It is so hard to make a man, and so easy to blast him into death. I shall never forget the Ebro. If one went for a walk away from the cave there was the smell of death.
(11) Richard Rees, A Theory of my Time (1963)
I arrived in Barcelona in April 1937 in a mixed state of exaltation and despair and wearing a brand-new ambulance driver's outfit in which a cynical friend in London had pretended to mistake me for one of Hitler's Brownshirts. My exaltation sprang from the thought that I was preparing to risk my life for socialism, or the European working class, or something, and my despair from a more down-to-earth appreciation of my motives: I was making use of Spain as an escape from an impasse in England. I was in Barcelona just long enough to learn that Orwell and his wife were in danger of imprisonment or worse as "Trotskyists", and then proceeded to Valencia where the comrades in charge of the British medical aid services turned out to be an English peer, who might have come straight from Pall Mall, and an Anglo-Italian peeress, who might have come straight from the Lido. With an English friend, Robert Wheeler, I was drafted to an American-run hospital about fifty miles from Madrid, and for the next month or so I spoke to scarcely anyone except Americans, nearly all of whom came from New York and, to my surprise, talked Yiddish among themselves. There were not many patients in the hospital, but there was one whom everyone dreaded handling and of course it was to Robert and myself, as newcomers, that the job was given.
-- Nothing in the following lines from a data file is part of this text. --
import Mathlib
import Literature.MathematicalPhysics.QuantumLattice.HubbardTorusTwoPointSmallCoupling
import Summits.HubbardSuperconductivity.HubbardSuperconductivity.Theorems.KLProgrammeH10RungCompactBoxFreeDecay
import HarnessLib

/-!
# Route KLProgramme — support item R0′ `H10RungCompactBox`, helper 3/4: the single-scale corner of the
two-point thermodynamic limit UNIFORM on compact boxes of `(β, μ)`

`HubbardTorusTwoPointSmallCoupling` proves, for EACH `(β, μ)`, a radius `r(β, μ) = (96 e β C S + 1)⁻¹` with
`‖t_j(L)‖ ≤ 2e / rʲ` for the truncated coefficients of the torus two-point function (`C` the free
propagator's decay constant on the time window `[-2β, β]`), whence the limit for `|U| < r(β, μ)`. With the
box-uniform decay constant of helper 2 (`h10rung_norm_free_twoPoint_le_box` on `[-2B, B] × [0, B] × [μa, μb]`)
the same computation gives ONE radius `r(B, μa, μb) = (96 e B C S + 1)⁻¹` for the whole box
(`h10rung_truncatedCoeff_le_geometric_box`), and `tendsto_hubbardThermalTwoPoint_of_truncated_bounds` +
`termwise_limit_hubbardTorusTruncatedCoeff` give the two-point limit for all `β ∈ (0, B]`, `μ ∈ [μa, μb]`,
`|U| < r` (`h10rung_twoPoint_limit_box`) — the compact-box corner of REF-CHECK §13 FINDING-1 option (α).
-/

noncomputable section

-- the tree's namespace `Summit.<Summit>.<Problem>.Theorems` repeats the summit name by design (D-0017)
set_option linter.dupNamespace false

open MeasureTheory Set Filter Topology
open Literature.Probability.LatticeModels
open Literature.MathematicalPhysics.QuantumLattice

namespace Summit.HubbardSuperconductivity.HubbardSuperconductivity.Theorems

/-- **The volume-uniform geometric bound on the truncated coefficients, uniform on the parameter box**:
for all `B, μa, μb` there are `r > 0` and `A ≥ 0` with `‖t_j(L)‖ ≤ A / rʲ` for all `β ∈ [0, B]`,
`μ ∈ [μa, μb]`, `L ≥ 3`, sites, spins and orders (the tree's
`exists_norm_hubbardTorusTruncatedCoeff_le_geometric` with `r = (96 e B C S + 1)⁻¹`, `C` the box decay
constant; Benfatto–Giuliani–Mastropietro 2006 (2.77)). -/
theorem h10rung_truncatedCoeff_le_geometric_box (B μa μb : ℝ) :
    ∃ r : ℝ, 0 < r ∧ ∃ A : ℝ, 0 ≤ A ∧ ∀ β ∈ Icc 0 B, ∀ μ ∈ Icc μa μb, ∀ (L : ℕ), 3 ≤ L →
      ∀ (x y : Site 2) (σ σ' : Fin 2) (j : ℕ), ‖hubbardTorusTruncatedCoeff β μ L x y σ σ' j‖ ≤ A / r ^ j := by
  -- box decay data for the separations `[-2B, B]`, `K = 4`
  obtain ⟨C, hCpos, hC⟩ := h10rung_norm_free_twoPoint_le_box (-(2 * B)) B B μa μb (K := 4) le_rfl
  set S : ℝ := ∑' z : Site 2, ((1 + ‖z‖) ^ 4)⁻¹ with hS
  have hS0 : 0 ≤ S := tsum_nonneg fun z => by positivity
  have hCS : 0 ≤ C * S := by positivity
  set ϱ : ℝ := 96 * Real.exp 1 * B * (C * S) + 1 with hϱ
  -- `B ≥ 0` as soon as the box is non-empty; handle the empty box through `max B 0`
  set ϱ' : ℝ := 96 * Real.exp 1 * max B 0 * (C * S) + 1 with hϱ'
  have hϱ'1 : 1 ≤ ϱ' := by
    have : 0 ≤ 96 * Real.exp 1 * max B 0 * (C * S) := by positivity
    linarith
  have hϱ'pos : 0 < ϱ' := by linarith
  refine ⟨ϱ'⁻¹, by positivity, 2 * Real.exp 1, by positivity, fun β hβ μ hμ L hL x y σ σ' j => ?_⟩
  -- the decay hypothesis on the window `[-2β, β] ⊆ [-2B, B]`
  have hC' : ∀ (L : ℕ), 3 ≤ L → ∀ (t s : ℝ), s - t ∈ Icc (-(2 * β)) β →
      ∀ (x₁ y₁ : Site 2) (σ₁ σ₂ : Fin 2),
        ‖hubbardThermalTwoPointEvolved β 0 μ L x₁ σ₁ (t : ℂ) y₁ σ₂ (s : ℂ)‖ ≤
          C * ((1 + (tnZ L (y₁ - x₁) : ℝ)) ^ 4)⁻¹ := by
    intro L' hL' t s hts x₁ y₁ σ₁ σ₂
    exact hC β hβ μ hμ L' hL' t s ⟨by linarith [hts.1, hβ.2], by linarith [hts.2, hβ.2]⟩ x₁ y₁ σ₁ σ₂
  refine (norm_hubbardTorusTruncatedCoeff_le β μ hβ.1 le_rfl hCpos.le hC' hL x y σ σ' j).trans ?_
  rw [inv_pow, div_inv_eq_mul]
  -- `(j+1)^{j-1}/j! ≤ e^{j+1}`
  have hfact : ((j + 1 : ℕ) : ℝ) ^ (j - 1) / j.factorial ≤ Real.exp 1 ^ (j + 1) := by
    have hj1 : (1 : ℝ) ≤ ((j + 1 : ℕ) : ℝ) := by exact_mod_cast Nat.succ_le_succ (Nat.zero_le j)
    calc ((j + 1 : ℕ) : ℝ) ^ (j - 1) / j.factorial ≤ ((j + 1 : ℕ) : ℝ) ^ j / j.factorial :=
          div_le_div_of_nonneg_right (pow_le_pow_right₀ hj1 (Nat.sub_le j 1)) (by positivity)
      _ = ((j + 1 : ℕ) : ℝ) ^ (j + 1) / (j + 1).factorial := by
          rw [Nat.factorial_succ, pow_succ]
          push_cast
          field_simp
      _ ≤ Real.exp ((j + 1 : ℕ) : ℝ) :=
          Real.pow_div_factorial_le_exp (x := ((j + 1 : ℕ) : ℝ)) (by positivity) (j + 1)
      _ = Real.exp 1 ^ (j + 1) := by rw [← Real.exp_nat_mul, mul_one]
  have h4 : (2 : ℝ) ^ (j * 2 + 1) = 2 * 4 ^ j := by
    rw [pow_succ, mul_comm j 2, pow_mul]; norm_num; ring
  have hβB : β ≤ max B 0 := hβ.2.trans (le_max_left _ _)
  calc β ^ j / j.factorial * (((j + 1 : ℕ) : ℝ) ^ (j - 1) *
        ((2 : ℝ) ^ (j * 2 + 1) * (8 * (3 * (C * S))) ^ j))
      = (((j + 1 : ℕ) : ℝ) ^ (j - 1) / j.factorial) * (β ^ j * (2 * 4 ^ j * (24 * (C * S)) ^ j)) := by
        rw [h4]; ring
    _ ≤ Real.exp 1 ^ (j + 1) * (β ^ j * (2 * 4 ^ j * (24 * (C * S)) ^ j)) := by
        have : 0 ≤ β ^ j * (2 * 4 ^ j * (24 * (C * S)) ^ j) := by
          have := hβ.1; positivity
        gcongr
    _ = 2 * Real.exp 1 * (96 * Real.exp 1 * β * (C * S)) ^ j := by
        have h96 : (96 : ℝ) ^ j = 4 ^ j * 24 ^ j := by rw [← mul_pow]; norm_num
        simp only [mul_pow, pow_succ]
        rw [h96]
        ring
    _ ≤ 2 * Real.exp 1 * ϱ' ^ j := by
        have hb0 : 0 ≤ 96 * Real.exp 1 * β * (C * S) := by have := hβ.1; positivity
        gcongr
        rw [hϱ']
        have : 96 * Real.exp 1 * β * (C * S) ≤ 96 * Real.exp 1 * max B 0 * (C * S) := by gcongr
        linarith

/-- **The two-point thermodynamic limit of the 2D Hubbard model on compact parameter boxes at small
coupling**: for all `B, μa, μb` there is `r > 0` such that for every `β ∈ (0, B]`, `μ ∈ [μa, μb]`, real
`|U| < r`, all sites and spins, the finite-volume thermal two-point functions
`⟨c†_{xσ} c_{yσ'}⟩_{β,L,U,μ}` converge as `L → ∞` — the single-scale corner of
`HubbardTorusTwoPointSmallCoupling` with the radius uniform on the box (REF-CHECK §13 FINDING-1 (α)). -/
theorem h10rung_twoPoint_limit_box (B μa μb : ℝ) :
    ∃ r : ℝ, 0 < r ∧ ∀ β ∈ Ioc 0 B, ∀ μ ∈ Icc μa μb, ∀ U : ℝ, |U| < r →
      ∀ (x y : Site 2) (σ σ' : Fin 2), ∃ S : ℂ,
        Tendsto (fun L : ℕ => hubbardThermalTwoPoint β U μ L x y σ σ') atTop (𝓝 S) := by
  obtain ⟨r, hr, A, -, hA⟩ := h10rung_truncatedCoeff_le_geometric_box B μa μb
  refine ⟨r, hr, fun β hβ μ hμ U hU x y σ σ' => ?_⟩
  have hC : ∀ᶠ L : ℕ in atTop, ∀ j : ℕ, ‖hubbardTorusTruncatedCoeff β μ L x y σ σ' j‖ ≤ A / r ^ j := by
    filter_upwards [eventually_ge_atTop 3] with L hL j
    exact hA β ⟨hβ.1.le, hβ.2⟩ μ hμ L hL x y σ σ' j
  exact ⟨_, tendsto_hubbardThermalTwoPoint_of_truncated_bounds β U μ x y σ σ' hU hC
    (termwise_limit_hubbardTorusTruncatedCoeff β μ hβ.1.le x y σ σ')⟩

end Summit.HubbardSuperconductivity.HubbardSuperconductivity.Theorems

end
(12) Rosaleen Ross, quoted in Women's Voices in the Spanish Civil War (1991)
Existence is a misery. Rain is coming in. Rats run across the floor. Our rations are tinned meat, chick peas and five almonds each. We are afraid to undress night or day because of the bombing.
We have no milk, eggs or potatoes for the typhoid patients (Yet owing to good nursing only 8 per cent died). I cannot say enough about the splendid way Ada Hodson, Patience Darton and Lillian Urmston are working. How Ada makes us laugh when she tries to drink the peculiar liquid which is neither tea, coffee nor cocoa, but a mixture of all. Lillian's morale is never destroyed; I admire her.... By now Dr Saxton has started a canteen in which we sell mouldy bread and jam, cognac and Malaga wine.
(13) Archie Cochrane, One Man's Medicine (1989)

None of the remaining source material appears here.